Search the data for the word "rings" and copy each line that has it.

» SUPPLIED RECORDS:
_ _ _ _
import Literature.NumberTheory.Automorphic.LevelActionReductionKernel
import HarnessLib

/-!
# The lattice `⨂_τ Sym^{k−2}` modulo `ϖⁿ`: `ker (ϖ^{n−1} ·) = ϖ V`, `V[ϖ] = ϖ^{n−1} V`, reduction to `ϖ¹`

Topic `NumberTheory/Automorphic`; namespaces `Literature.NumberTheory.Automorphic` (generic algebra)
and `…ParallelWeight` (the lattice); theorems only (no named fact, no `sorry`).  Elementary
coefficient algebra feeding the uniform `p`-torsion bound of Hida's control theorem in degree `1`
(`LevelActionTorsionBound`, [Hida1994AIF, §3]): for a domain `𝒪`, `ϖ ≠ 0`, `n ≥ 1` and the free
`𝒪/ϖⁿ`-module `V = ⨂_τ Sym^{k−2}((𝒪/ϖⁿ)²)`,

* `smul_eq_zero_iff_exists_of_free` — transfer of "`a s = 0 ⇒ s ∈ bS`" from a ring to its free
  modules;
* `Quotient.exists_of_pow_pred_mul_eq_zero`, `Quotient.exists_of_mul_eq_zero` — in `𝒪/ϖⁿ`:
  `ϖ^{n−1} s = 0 ⇒ s ∈ (ϖ)`, `ϖ s = 0 ⇒ s ∈ (ϖ^{n−1})`;
* `lattice_pow_pred_smul_eq_zero_iff`, `lattice_smul_eq_zero_iff` — the two identities of the
  title on `V`;
* `latticeChange_factor_latticeReduce`, `latticeChange_factor_surjective`,
  `latticeChange_factor_eq_zero_iff`, `latticeChange_factor_symLatticeAction` — the change of rings
  `𝒪/I → 𝒪/J` (`I ≤ J`) on the lattice is surjective, equivariant, and for `J = (ϖ)` has kernel `ϖ V`.

## References

* H. Hida, Ann. Inst. Fourier 44 (1994), §1, §3 (held). [Hida1994AIF]
* C. Khare, J. A. Thorne, Amer. J. Math. 139 (2017), §6.4 (arXiv:1409.7007, held). [KhareThorne2017]
-/

noncomputable section

open IsDedekindDomain NumberField

namespace Literature.NumberTheory.Automorphic

/-! ### Generic algebra -/

/-- **Transfer to free modules**: if `a s = 0 ⇒ s ∈ bS` in `S` and `ab = 0`, then on a free `S`-module
`a x = 0 ↔ x ∈ bM`. [folklore] -/
theorem smul_eq_zero_iff_exists_of_free {S : Type*} [CommRing S] {M : Type*} [AddCommGroup M] [Module S M]
    [Module.Free S M] {a b : S} (hab : a * b = 0) (hs : ∀ s : S, a * s = 0 → ∃ t, b * t = s) (x : M) :
    a • x = 0 ↔ ∃ y, b • y = x := by
  classical
  constructor
  · intro hx
    let B := Module.Free.chooseBasis S M
    have hcoord : ∀ i, a * B.repr x i = 0 := fun i => by
      have h := congrArg (fun z => B.repr z i) hx
      simpa only [map_smul, Finsupp.smul_apply, smul_eq_mul, map_zero, Finsupp.zero_apply] using h
    choose t ht using fun i => hs _ (hcoord i)
    let c : Module.Free.ChooseBasisIndex S M →₀ S :=
      Finsupp.onFinset (B.repr x).support (fun i => if B.repr x i = 0 then 0 else t i) (fun i hi => by
        rw [Finsupp.mem_support_iff]
        intro h0
        exact hi (if_pos h0))
    refine ⟨B.repr.symm c, B.repr.injective ?_⟩
    rw [map_smul, LinearEquiv.apply_symm_apply]
    ext i
    rw [Finsupp.smul_apply, Finsupp.onFinset_apply, smul_eq_mul]
    split_ifs with h0
    · rw [mul_zero, h0]
    · exact ht i
  · rintro ⟨y, rfl⟩
    rw [← mul_smul, hab, zero_smul]

section Ring

variable {O : Type*} [CommRing O] [IsDomain O] {ϖ : O}

/-- In `𝒪/ϖⁿ` (`𝒪` a domain, `ϖ ≠ 0`, `n ≥ 1`): `ϖ^{n−1} s = 0 ⇒ s ∈ (ϖ)`. [folklore] -/
theorem Quotient.exists_of_pow_pred_mul_eq_zero (hϖ : ϖ ≠ 0) {n : ℕ} (hn : 1 ≤ n)
    (s : O ⧸ Ideal.span {ϖ ^ n}) (h : Ideal.Quotient.mk _ ϖ ^ (n - 1) * s = 0) :
    ∃ t, Ideal.Quotient.mk _ ϖ * t = s := by
  obtain ⟨o, rfl⟩ := Ideal.Quotient.mk_surjective s
  rw [← map_pow, ← map_mul, Ideal.Quotient.eq_zero_iff_mem, Ideal.mem_span_singleton'] at h
  obtain ⟨c, hc⟩ := h
  have hn' : n = (n - 1) + 1 := (Nat.sub_add_cancel hn).symm
  have ho : o = ϖ * c := by
    refine mul_left_cancel₀ (pow_ne_zero (n - 1) hϖ) ?_
    rw [← hc, hn', pow_succ]
    simp only [Nat.add_sub_cancel]
    ring
  exact ⟨Ideal.Quotient.mk _ c, by rw [← map_mul, ho]⟩

/-- In `𝒪/ϖⁿ` (`𝒪` a domain, `ϖ ≠ 0`, `n ≥ 1`): `ϖ s = 0 ⇒ s ∈ (ϖ^{n−1})`. [folklore] -/
theorem Quotient.exists_of_mul_eq_zero (hϖ : ϖ ≠ 0) {n : ℕ} (hn : 1 ≤ n)
    (s : O ⧸ Ideal.span {ϖ ^ n}) (h : Ideal.Quotient.mk _ ϖ * s = 0) :
    ∃ t, Ideal.Quotient.mk _ ϖ ^ (n - 1) * t = s := by
  obtain ⟨o, rfl⟩ := Ideal.Quotient.mk_surjective s
  rw [← map_mul, Ideal.Quotient.eq_zero_iff_mem, Ideal.mem_span_singleton'] at h
  obtain ⟨c, hc⟩ := h
  have hn' : n = (n - 1) + 1 := (Nat.sub_add_cancel hn).symm
  have ho : o = ϖ ^ (n - 1) * c := by
    refine mul_left_cancel₀ hϖ ?_
    rw [← hc, hn', pow_succ]
    simp only [Nat.add_sub_cancel]
    ring
  exact ⟨Ideal.Quotient.mk _ c, by rw [← map_pow, ← map_mul, ho]⟩

omit [IsDomain O] in
/-- `ϖ^{n-1} · ϖ = 0` in `𝒪/ϖⁿ` (`n ≥ 1`). [folklore] -/
theorem Quotient.pow_pred_mul_self_eq_zero {n : ℕ} (hn : 1 ≤ n) :
    (Ideal.Quotient.mk (Ideal.span {ϖ ^ n}) ϖ) ^ (n - 1) * Ideal.Quotient.mk _ ϖ = 0 := by
  rw [← pow_succ, Nat.sub_add_cancel hn, ← map_pow, Ideal.Quotient.eq_zero_iff_mem]
  exact Ideal.mem_span_singleton_self _

omit [IsDomain O] in
/-- `ϖⁿ = 0` in `𝒪/ϖⁿ`, written `ϖ^{(n−1)+1}` (`n ≥ 1`). [folklore] -/
theorem Quotient.pow_pred_succ_eq_zero {n : ℕ} (hn : 1 ≤ n) :
    (Ideal.Quotient.mk (Ideal.span {ϖ ^ n}) ϖ) ^ (n - 1 + 1) = 0 := by
  rw [Nat.sub_add_cancel hn, ← map_pow, Ideal.Quotient.eq_zero_iff_mem]
  exact Ideal.mem_span_singleton_self _

end Ring

/-! ### The lattice -/

namespace ParallelWeight

open BigHeckeGLn IntegralWeightGL2

variable (O : Type) [CommRing O] (E : Type) [Field E] [CharZero E] (F : Type) [Field F]
  [NumberField F] (k : ℕ) (v : (F →+* E) → HeightOneSpectrum (𝓞 F))
  (φO : ∀ τ : F →+* E, (v τ).adicCompletionIntegers F →+* O)

section Domain

variable [IsDomain O] {ϖ : O}

/-- **`ker (ϖ^{n−1} ·) = ϖ V`** on `V = ⨂_τ Sym^{k−2}((𝒪/ϖⁿ)²)`. [folklore] -/
theorem lattice_pow_pred_smul_eq_zero_iff (hϖ : ϖ ≠ 0) {n : ℕ} (hn : 1 ≤ n)
    (x : SymCoeffLattice (O ⧸ Ideal.span {ϖ ^ n}) E F k) :
    (Ideal.Quotient.mk (Ideal.span {ϖ ^ n}) ϖ) ^ (n - 1) • x = 0 ↔
      ∃ y, (Ideal.Quotient.mk (Ideal.span {ϖ ^ n}) ϖ) • y = x := by
  haveI : Module.Free (O ⧸ Ideal.span {ϖ ^ n}) (SymCoeffLattice (O ⧸ Ideal.span {ϖ ^ n}) E F k) :=
    Module.Free.of_basis (latticeBasis _ E F k)
  exact smul_eq_zero_iff_exists_of_free (Quotient.pow_pred_mul_self_eq_zero hn)
    (Quotient.exists_of_pow_pred_mul_eq_zero hϖ hn) x

/-- **`V[ϖ] = ϖ^{n−1} V`** on `V = ⨂_τ Sym^{k−2}((𝒪/ϖⁿ)²)`. [folklore] -/
theorem lattice_smul_eq_zero_iff (hϖ : ϖ ≠ 0) {n : ℕ} (hn : 1 ≤ n)
    (x : SymCoeffLattice (O ⧸ Ideal.span {ϖ ^ n}) E F k) :
    (Ideal.Quotient.mk (Ideal.span {ϖ ^ n}) ϖ) • x = 0 ↔
      ∃ y, (Ideal.Quotient.mk (Ideal.span {ϖ ^ n}) ϖ) ^ (n - 1) • y = x := by
  haveI : Module.Free (O ⧸ Ideal.span {ϖ ^ n}) (SymCoeffLattice (O ⧸ Ideal.span {ϖ ^ n}) E F k) :=
    Module.Free.of_basis (latticeBasis _ E F k)
  have hab : Ideal.Quotient.mk (Ideal.span {ϖ ^ n}) ϖ * Ideal.Quotient.mk _ ϖ ^ (n - 1) = 0 := by
    rw [mul_comm]; exact Quotient.pow_pred_mul_self_eq_zero hn
  exact smul_eq_zero_iff_exists_of_free hab (Quotient.exists_of_mul_eq_zero hϖ hn) x

end Domain

/-! ### Change of rings `𝒪/I → 𝒪/J` on the lattice -/

section Factor

variable {I J : Ideal O} (h : I ≤ J)

omit [NumberField F] in
/-- `symPowMap` along `𝒪/I → 𝒪/J` after reduction mod `I` is reduction mod `J`. [folklore] -/
theorem symPowMap_factor_symPowMap (m : ℕ) (z : SymPow O m) :
    symPowMap (Ideal.Quotient.factor h) m (symPowMap (Ideal.Quotient.mk I) m z) =
      symPowMap (Ideal.Quotient.mk J) m z := by
  refine Subtype.ext ?_
  rw [coe_symPowMap_apply, coe_symPowMap_apply, coe_symPowMap_apply, MvPolynomial.map_map,
    Ideal.Quotient.factor_comp_mk]

/-- **`(𝒪/I → 𝒪/J)_* ∘ (reduction mod I) = reduction mod J`** on the lattice. [folklore] -/
theorem latticeChange_factor_latticeReduce (y : SymCoeffLattice O E F k) :
    latticeChange (O ⧸ I) (O ⧸ J) E F k (Ideal.Quotient.factor h) (latticeReduce O E F k I y) =
      latticeReduce O E F k J y := by
  induction y using SymCoeffLattice.induction_on with
  | smul_tprod r x =>
    rw [map_smulₛₗ, map_smulₛₗ, map_smulₛₗ, latticeReduce_ltprod, latticeReduce_ltprod, latticeChange_ltprod,
      Ideal.Quotient.factor_mk]
    congr 1
    exact congrArg ltprod (funext fun τ => symPowMap_factor_symPowMap O h (k - 2) (x τ))
  | add y z hy hz => rw [map_add, map_add, map_add, hy, hz]

/-- **The change of rings `𝒪/I → 𝒪/J` on the lattice is surjective.** [folklore] -/
theorem latticeChange_factor_surjective :
    Function.Surjective (latticeChange (O ⧸ I) (O ⧸ J) E F k (Ideal.Quotient.factor h)) := fun z => by
  obtain ⟨y, rfl⟩ := latticeReduce_surjective O E F k J z
  exact ⟨latticeReduce O E F k I y, latticeChange_factor_latticeReduce O E F k h y⟩

/-- **Its kernel for `J = (ϖ)` is `ϖ V`.** [folklore] -/
theorem latticeChange_factor_eq_zero_iff {ϖ : O} (h : I ≤ Ideal.span {ϖ}) (x : SymCoeffLattice (O ⧸ I) E F k) :
    latticeChange (O ⧸ I) (O ⧸ Ideal.span {ϖ}) E F k (Ideal.Quotient.factor h) x = 0 ↔
      ∃ y, (Ideal.Quotient.mk I ϖ) • y = x := by
  constructor
  · intro hx
    obtain ⟨x', rfl⟩ := latticeReduce_surjective O E F k I x
    rw [latticeChange_factor_latticeReduce, latticeReduce_eq_zero_iff] at hx
    obtain ⟨y', rfl⟩ := hx
    exact ⟨latticeReduce O E F k I y', by rw [map_smulₛₗ]⟩
  · rintro ⟨y, rfl⟩
    rw [map_smulₛₗ, Ideal.Quotient.factor_mk, Ideal.Quotient.eq_zero_iff_mem.2 (Ideal.mem_span_singleton_self ϖ),
      zero_smul]

omit [CharZero E] in
/-- The place maps modulo `J` factor through those modulo `I`. [folklore] -/
theorem factor_comp_comp_eq :
    (fun τ => (Ideal.Quotient.factor h).comp ((Ideal.Quotient.mk I).comp (φO τ))) =
      fun τ => (Ideal.Quotient.mk J).comp (φO τ) :=
  funext fun τ => by rw [← RingHom.comp_assoc, Ideal.Quotient.factor_comp_mk]

omit [CharZero E] in
/-- **The change of rings `𝒪/I → 𝒪/J` is equivariant** for the integral actions modulo `I` and `J`.
[cite: KhareThorne2017, §6.4] -/
theorem latticeChange_factor_symLatticeAction (g : integralMonoid F v) (x : SymCoeffLattice (O ⧸ I) E F k) :
    latticeChange (O ⧸ I) (O ⧸ J) E F k (Ideal.Quotient.factor h)
        (symLatticeAction (O ⧸ I) E F k v (fun τ => (Ideal.Quotient.mk I).comp (φO τ)) g x) =
      symLatticeAction (O ⧸ J) E F k v (fun τ => (Ideal.Quotient.mk J).comp (φO τ)) g
        (latticeChange (O ⧸ I) (O ⧸ J) E F k (Ideal.Quotient.factor h) x) := by
  rw [latticeChange_symLatticeAction, factor_comp_comp_eq O E F v φO h]

end Factor

end ParallelWeight

end Literature.NumberTheory.Automorphic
_ _ _ _
» REPLY:
  `latticeChange_factor_eq_zero_iff`, `latticeChange_factor_symLatticeAction` — the change of rings
/-! ### Change of rings `𝒪/I → 𝒪/J` on the lattice -/
/-- **The change of rings `𝒪/I → 𝒪/J` on the lattice is surjective.** [folklore] -/
/-- **The change of rings `𝒪/I → 𝒪/J` is equivariant** for the integral actions modulo `I` and `J`.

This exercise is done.